• [PROBLEM REQUIREMENTS]
From the records below, extract only the lines running from the line with "rw [← Matrix.mulᵣ_eq]; rfl" to the line with "(h3′) and (V).", both lines included, reproducing them exactly.

=== Section Start ===

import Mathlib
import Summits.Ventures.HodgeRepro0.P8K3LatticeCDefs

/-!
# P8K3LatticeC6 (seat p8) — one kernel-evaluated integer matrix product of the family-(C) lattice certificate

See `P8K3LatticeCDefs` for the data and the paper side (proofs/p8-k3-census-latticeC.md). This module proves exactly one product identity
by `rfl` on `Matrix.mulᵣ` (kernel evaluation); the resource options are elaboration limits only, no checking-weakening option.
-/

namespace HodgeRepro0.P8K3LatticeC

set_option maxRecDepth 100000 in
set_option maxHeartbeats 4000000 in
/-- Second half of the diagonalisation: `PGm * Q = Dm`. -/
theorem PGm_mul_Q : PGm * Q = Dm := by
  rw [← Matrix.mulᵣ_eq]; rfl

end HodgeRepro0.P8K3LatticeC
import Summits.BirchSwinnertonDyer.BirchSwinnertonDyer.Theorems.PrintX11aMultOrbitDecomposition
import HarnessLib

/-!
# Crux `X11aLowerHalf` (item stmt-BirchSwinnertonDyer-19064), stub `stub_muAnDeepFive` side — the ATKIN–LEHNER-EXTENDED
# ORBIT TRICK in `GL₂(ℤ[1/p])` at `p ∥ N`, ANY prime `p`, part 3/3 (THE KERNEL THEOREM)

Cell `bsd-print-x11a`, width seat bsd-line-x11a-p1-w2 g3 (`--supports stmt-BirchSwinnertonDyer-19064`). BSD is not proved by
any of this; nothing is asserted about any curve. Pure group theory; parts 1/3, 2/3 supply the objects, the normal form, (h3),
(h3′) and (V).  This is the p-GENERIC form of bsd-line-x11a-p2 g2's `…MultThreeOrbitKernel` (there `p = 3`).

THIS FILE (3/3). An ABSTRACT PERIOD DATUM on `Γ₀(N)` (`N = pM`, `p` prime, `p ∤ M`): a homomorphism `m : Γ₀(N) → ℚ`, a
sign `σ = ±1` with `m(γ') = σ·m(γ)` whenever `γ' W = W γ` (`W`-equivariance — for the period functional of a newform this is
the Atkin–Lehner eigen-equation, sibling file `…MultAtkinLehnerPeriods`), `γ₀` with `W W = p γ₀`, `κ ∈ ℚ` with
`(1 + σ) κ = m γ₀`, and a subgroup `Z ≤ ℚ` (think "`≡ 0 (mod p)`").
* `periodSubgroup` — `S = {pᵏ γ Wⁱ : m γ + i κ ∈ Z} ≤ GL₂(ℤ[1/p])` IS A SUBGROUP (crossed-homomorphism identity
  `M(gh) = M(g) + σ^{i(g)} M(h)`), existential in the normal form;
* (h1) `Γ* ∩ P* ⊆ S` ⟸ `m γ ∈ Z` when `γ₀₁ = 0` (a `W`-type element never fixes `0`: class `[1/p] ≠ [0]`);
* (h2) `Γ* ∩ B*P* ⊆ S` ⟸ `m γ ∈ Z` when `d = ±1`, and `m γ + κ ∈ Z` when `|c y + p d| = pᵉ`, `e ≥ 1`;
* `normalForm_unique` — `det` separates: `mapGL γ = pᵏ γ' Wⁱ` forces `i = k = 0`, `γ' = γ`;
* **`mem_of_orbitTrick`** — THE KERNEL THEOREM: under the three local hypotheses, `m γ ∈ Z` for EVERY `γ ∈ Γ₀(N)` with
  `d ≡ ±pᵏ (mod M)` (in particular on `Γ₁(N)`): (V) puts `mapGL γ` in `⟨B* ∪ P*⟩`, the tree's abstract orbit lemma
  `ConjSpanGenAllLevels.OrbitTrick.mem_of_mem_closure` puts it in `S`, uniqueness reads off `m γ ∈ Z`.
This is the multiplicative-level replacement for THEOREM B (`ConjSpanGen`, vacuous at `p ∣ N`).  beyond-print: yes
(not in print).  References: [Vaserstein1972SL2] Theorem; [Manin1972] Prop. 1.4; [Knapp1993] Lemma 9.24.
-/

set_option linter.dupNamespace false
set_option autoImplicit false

=== Section End ===

• [RESPONSE TO THE EXERCISE]
  rw [← Matrix.mulᵣ_eq]; rfl

end HodgeRepro0.P8K3LatticeC
import Summits.BirchSwinnertonDyer.BirchSwinnertonDyer.Theorems.PrintX11aMultOrbitDecomposition
import HarnessLib

/-!
# Crux `X11aLowerHalf` (item stmt-BirchSwinnertonDyer-19064), stub `stub_muAnDeepFive` side — the ATKIN–LEHNER-EXTENDED
# ORBIT TRICK in `GL₂(ℤ[1/p])` at `p ∥ N`, ANY prime `p`, part 3/3 (THE KERNEL THEOREM)

Cell `bsd-print-x11a`, width seat bsd-line-x11a-p1-w2 g3 (`--supports stmt-BirchSwinnertonDyer-19064`). BSD is not proved by
any of this; nothing is asserted about any curve. Pure group theory; parts 1/3, 2/3 supply the objects, the normal form, (h3),
(h3′) and (V).  This is the p-GENERIC form of bsd-line-x11a-p2 g2's `…MultThreeOrbitKernel` (there `p = 3`).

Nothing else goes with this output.